There was also some discussion on recommendations for which references to use while studying for this particular exam. That may also be helpful to you.

http://engineerboard...showtopic=19217


----------



## EngInNJ (Jan 14, 2013)

How about the courses at Drexel or Rutgers? They both have good programs.


----------



## desi_girl (Jan 14, 2013)

Unfortunately there are no review courses for electronics exam..most are for Power,,

Do you know how school of PE fares? They have started offering review course in electronics


----------



## desi_girl (Jan 14, 2013)

Can you also please shed some light in the differences between AM and PM sessions? Frankly I did not see any 'breath' or 'depth' difference but i noticed some types of concepts missing in the AM section that got covered in the PM section..

What type of difference should I anticipate in the 2sessions? How should I prepare?


----------



## PPI (Jan 18, 2013)

PPI offers an online course in Electrical &amp; Electronics: http://ppi2pass.com/electrical-pe-electrical-electronics-review-course-online.html


----------



## schoolofpe (Jan 18, 2013)

Hello,

Yes, we do offer the course. Once you register you will be able to review a live demo of our online course so that you can see if it will be a fit for you or not. As far as AM and PM you can perhaps find the differences and what is covered for the morning breadths and afternoon depths on Ncees's website under exam specifications, here is a link http://ncees.org/exams/pe-exam/ and hopefully you can find answers there.

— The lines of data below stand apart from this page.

import Literature.NumberTheory.EllipticCurves.MatsunoCurves
import Literature.NumberTheory.EllipticCurves.KramerShaIsogeny
import HarnessLib

/-!
# Matsuno 2009, §5: the transport `Ш(A/K)[n] → Ш(B/K)[n]` discharged

`Proofs` companion of `Literature/NumberTheory/EllipticCurves/MatsunoCurves.lean`. That file vendors,
among the level-2 inputs of the proof of Matsuno's Theorem 5.1 (K. Matsuno, Math. Res. Lett. 16
(2009), §5), the named fact
`Literature.NumberTheory.EllipticCurves.Matsuno2009_shaTorsion_kramerCurveB_of_kramerCurveA`
(p. 459: "The isogeny `f : A → B` induces an isomorphism `Ш(A/K)[n] ≅ Ш(B/K)[n]` since the
degree of `f` is prime to `n`", in the form: an embedded `(ℤ/n)^{⊕c}` in `Ш(A_m/K)[n]` yields
one in `Ш(B_m/K)[n]`, for Kramer's curves `A_m, B_m` over `ℚ` base-changed to a number field `K`,
`m ≥ 1`, `n` odd). It is PROVED here (`Matsuno2009_shaTorsion_kramerCurveB_of_kramerCurveA_holds`)
from `Literature/NumberTheory/EllipticCurves/KramerShaIsogeny.lean`, which constructs Kramer's
`2`-isogeny `A → A' → E₂(A') ≅ B` through explicit models and shows that `Ш(f)` is injective on
`Ш[n]` for every isogeny `f` admitting `g` with `g ∘ f = [d]`, `(n, d) = 1`
(`exists_shaTorsion_injective_kramer_baseChange`).

## References

* K. Matsuno, Math. Res. Lett. 16 (2009), no. 3, 449–461, §5 (p. 459). [Matsuno2009]
* K. Kramer, Proc. Amer. Math. Soc. 89 (1983), 379–386, §5 (12). [Kramer1983]
-/

noncomputable section

open scoped Classical

open WeierstrassCurve

namespace Literature.NumberTheory.EllipticCurves

/-- **Discharge of `Matsuno2009_shaTorsion_kramerCurveB_of_kramerCurveA`** (Matsuno, p. 459:
`Ш(A/K)[n] ≅ Ш(B/K)[n]` along the `2`-isogeny for odd `n`, in the direction used): compose the
given embedding `(ℤ/n)^{⊕c} ↪ Ш(A_m/K)[n]` with the injection `Ш(A_m/K)[n] ↪ Ш(B_m/K)[n]` of
`exists_shaTorsion_injective_kramer_baseChange` (Kramer's explicit `2`-isogeny, `(n, 2) = 1`).
[cite: Matsuno2009, §5 (p. 459, first sentence)] -/
theorem Matsuno2009_shaTorsion_kramerCurveB_of_kramerCurveA_holds :
    Matsuno2009_shaTorsion_kramerCurveB_of_kramerCurveA := by
  intro K _ _ m hm n hn c hA
  obtain ⟨f, hf⟩ := hA
  obtain ⟨F, hF⟩ := exists_shaTorsion_injective_kramer_baseChange K (Nat.pos_of_ne_zero hm) hn
  exact ⟨F.comp f, hF.comp hf⟩

end Literature.NumberTheory.EllipticCurves

end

To review our courses and to register you can visit http://www.schoolofpe.com/peelectrical/

If you have any other questions feel free to PM us anytime


----------



## bseepeguy (Jan 22, 2013)

desi_girl,

It is my understanding that the morning and afternoon sessions of the PE for Electrical and Electronics are the same. I am also looking for a course for this exam. There are so many courses for power, but very few for Electrical and Electronics. Here's what I have found:

*School** of PE*: Link

Price: $990

Format: Live online and recorded

Schedule: First 3 Saturdays and Sundays in March. 10am to 7pm Link

Length: 64 hours

*PPI Class*: Link

Price: $1755

Format: Live online and Recorded

Schedule: January 26 - March 30, 2013, Thursdays (7pm-9:45pm) &amp; Saturdays (12-5:30pm) (actually only 2 Thursdays): Link

Length: 40 hours

*Online EE Class*: Link

Price: Free

Format: recorded only

Schedule: January 21st - March 18th, but actually at your leisure, not live

Length: workload = 96 - 120 hours (not class time)

*Read the syllabus at the link. It may make a good class for the PE*My plan is to take the free class and the school of PE class, along with problem solving on the side.


----------



## desi_girl (Jan 23, 2013)

I registered at the school of PE...I am not fully comfortable though..they don't describe the precise coursework..dont have a schedule that describes what concepts will be covered on which day etc..they don't provide sample test..fine with me..since they atleast provide practice problems and solutions. But I will still take a chance..if its poor, School of PE gets my bad reviews..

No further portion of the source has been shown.